P.S. I just googled "Zacualpitan, Hildalgo" but could only find information about "Zacualtipán, Hidalgo". Could that be the correct spelling? In any event, here's a link to some useful information in Spanish: http://www.inafed.gob.mx/work/enciclopedia/EMM13hidalgo/municipios/13081a.html


----------



## citlali (Mar 4, 2013)

According to google it is Zacualtipan de los Angeles. The municipality has 25 000 people, the town some 17 000 which is pretty small. Judging by the average temparatures it must be pretty high up.
It looks like an attractive area if you push he images.

Pictures show a lot of greenery so I would bet lots of rain in the rainy season and may be a little bit of rain all year around.
I would visit before making any decision. It all depends on how you want to live. If you are in the mountains you should check on the internt acces if that is important to you or cell phone signals. Mountains can be tricky and if the population is small sometimes signals and internet are poor. 
I would think you could check all of that before making a decision. I know I would.

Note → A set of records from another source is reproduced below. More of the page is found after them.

/-- **Set cocycle for `(45)`**, every direction: `critVals ((45)·a) = critVals a + ΔE((45); a)`. -/
theorem critVals_permAct_swap34 (a : Dir) :
    critVals (permAct (Equiv.swap 3 4) a)
      = (fun v => v + ∑ i ∈ FIdx, (h28 (permAct (Equiv.swap 3 4) a) i * Real.log (h28 (permAct (Equiv.swap 3 4) a) i)
          - h28 a i * Real.log (h28 a i))) '' critVals a :=
  critVals_permAct_eq_image_of_transfer (Equiv.swap_mul_self 3 4)
    (fun _ x y hc => ⟨x, y, isCritical_growthLogR_swap34 hc⟩) a

/-- `π = (14)(23)(57)` is an involution. -/
theorem mirror_mul_self :
    (Equiv.swap 0 3 * Equiv.swap 1 2 * Equiv.swap 4 6 : Equiv.Perm (Fin 7))
      * (Equiv.swap 0 3 * Equiv.swap 1 2 * Equiv.swap 4 6) = 1 := by
  decide

/-- **Set cocycle for BZ's reversal `π`**, every direction: `critVals (π·a) = critVals a + ΔE(π; a)`
(and `ΔE(π; a) = 0`, so `critVals (π·a) = critVals a`: `critVals_permAct_mirror_eq`). -/
theorem critVals_permAct_mirror (a : Dir) :
    critVals (permAct (Equiv.swap 0 3 * Equiv.swap 1 2 * Equiv.swap 4 6) a)
      = (fun v => v + ∑ i ∈ FIdx, (h28 (permAct (Equiv.swap 0 3 * Equiv.swap 1 2 * Equiv.swap 4 6) a) i
            * Real.log (h28 (permAct (Equiv.swap 0 3 * Equiv.swap 1 2 * Equiv.swap 4 6) a) i)
          - h28 a i * Real.log (h28 a i))) '' critVals a :=
  critVals_permAct_eq_image_of_transfer mirror_mul_self (fun _ x y hc => ⟨y, x, isCritical_growthLogR_mirror hc⟩) a

/-- `ΔE(π; a) = 0`: the reversal permutes the seventeen `F`-forms among themselves. -/
theorem entropyCocycle_mirror (a : Dir) :
    ∑ i ∈ FIdx, (h28 (permAct (Equiv.swap 0 3 * Equiv.swap 1 2 * Equiv.swap 4 6) a) i
            * Real.log (h28 (permAct (Equiv.swap 0 3 * Equiv.swap 1 2 * Equiv.swap 4 6) a) i)
          - h28 a i * Real.log (h28 a i)) = 0 := by
  obtain ⟨e0, e1, e2, e3, e4, e5, e6, e7⟩ := permS_mirror_apply (sParam a)
  conv_lhs => rw [← aOfS_sParam a]
  rw [entropyCocycle_aOfS, sum_FIdx_mul_log_aOfS, sum_FIdx_mul_log_aOfS]
  simp only [e0, e1, e2, e3, e4, e5, e6, e7]
  have c32 : Real.log (sParam a 3 + sParam a 2) = Real.log (sParam a 2 + sParam a 3) := by rw [add_comm]
  have c21 : Real.log (sParam a 2 + sParam a 1) = Real.log (sParam a 1 + sParam a 2) := by rw [add_comm]
  have c43 : Real.log (sParam a 4 + sParam a 3) = Real.log (sParam a 3 + sParam a 4) := by rw [add_comm]
  have c76 : Real.log (sParam a 7 + sParam a 6) = Real.log (sParam a 6 + sParam a 7) := by rw [add_comm]
  have c65 : Real.log (sParam a 6 + sParam a 5) = Real.log (sParam a 5 + sParam a 6) := by rw [add_comm]
  have c42 : Real.log (sParam a 4 + sParam a 2) = Real.log (sParam a 2 + sParam a 4) := by rw [add_comm]
  have c41 : Real.log (sParam a 4 + sParam a 1) = Real.log (sParam a 1 + sParam a 4) := by rw [add_comm]
  have c31 : Real.log (sParam a 3 + sParam a 1) = Real.log (sParam a 1 + sParam a 3) := by rw [add_comm]
  have c75 : Real.log (sParam a 7 + sParam a 5) = Real.log (sParam a 5 + sParam a 7) := by rw [add_comm]
  linear_combination (sParam a 3 + sParam a 2) * c32 + (sParam a 2 + sParam a 1) * c21
    + (sParam a 4 + sParam a 3) * c43 + (sParam a 7 + sParam a 6) * c76 + (sParam a 6 + sParam a 5) * c65
    + (sParam a 4 + sParam a 2) * c42 + (sParam a 4 + sParam a 1) * c41 + (sParam a 3 + sParam a 1) * c31
    + (sParam a 7 + sParam a 5) * c75

/-- **BZ's reversal preserves the critical values**: `critVals (π·a) = critVals a` for every direction. -/
theorem critVals_permAct_mirror_eq (a : Dir) :
    critVals (permAct (Equiv.swap 0 3 * Equiv.swap 1 2 * Equiv.swap 4 6) a) = critVals a := by
  rw [critVals_permAct_mirror, entropyCocycle_mirror]
  simp

end Summit.KontsevichZagierPeriods.Zeta5Search.Barrier.ConeGamma

end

I know nothing about the area as the only place I have been in the state is Pachuca.


----------



## sfmaestra (Oct 8, 2013)

You'll likely be the only expat in town. This pueblo is quite far from a city. The advice I read several times here, and would repeat to you, is to go and visit for a good chunk of time (especially if you're going to take kids there)--not during the best climate time of the year. Living in a place in México is much harder than visiting a place--from my experience.


----------



## citlali (Mar 4, 2013)

I wonder what the best time of the year is ..maybe around Easter. I would think that Dec January are cold and foggy. Hidalgo has the reputation of being a very safe state but that area I think it is part odf the Huasteca) is right next to Vera Cruz State and northern Vera Cruz has problems so I would inquire about the security too.


----------



## Isla Verde (Oct 19, 2011)

I just read your other post and saw that you will be coming with two children. If they are of school age, I wonder what the schools are like in Zacualtipán.


----------



## amberbergara (Dec 23, 2014)

Yes it is a bit on a mountain. My husband had told me a bit about the climate and it matches what people here have stated. We are planning on going back and forth between the and the states. Financially, things will be much easier there, and allow me so much more time to invest in my writing and other dreams I am chasing, however I do have to have Internet access for work I do, but his sister lives in the same town and I know they have Internet and cell service, tho I'm not sure how the quality is compared to what I am used to. I'm ok being the only expat around, I am used to the culture and people. My husband had been here awhile but he is still true to his culture and had many friends here the same way and we have had several of his family members stay with us temporarily. Yes, my children will be with us, they are 6 and 12 but I will be homeschooling them. We are working on their English so they will be able to interact with our Spanish in laws and other children


----------



## Isla Verde (Oct 19, 2011)

amberbergara said:


> . . . We are working on their English so they will be able to interact with our Spanish in laws and other children


I assume you meant to write "working on their Spanish" and "Mexican in laws". I doubt there are many Spaniards in your husband's hometown.


----------



## amberbergara (Dec 23, 2014)

Lol, yea sorry I was typing on my phone, while watching a movie so I wasn't paying much attention to my typing clearly. I was trying to say working on their Spanish so they can interact with their Spanish speaking in laws


----------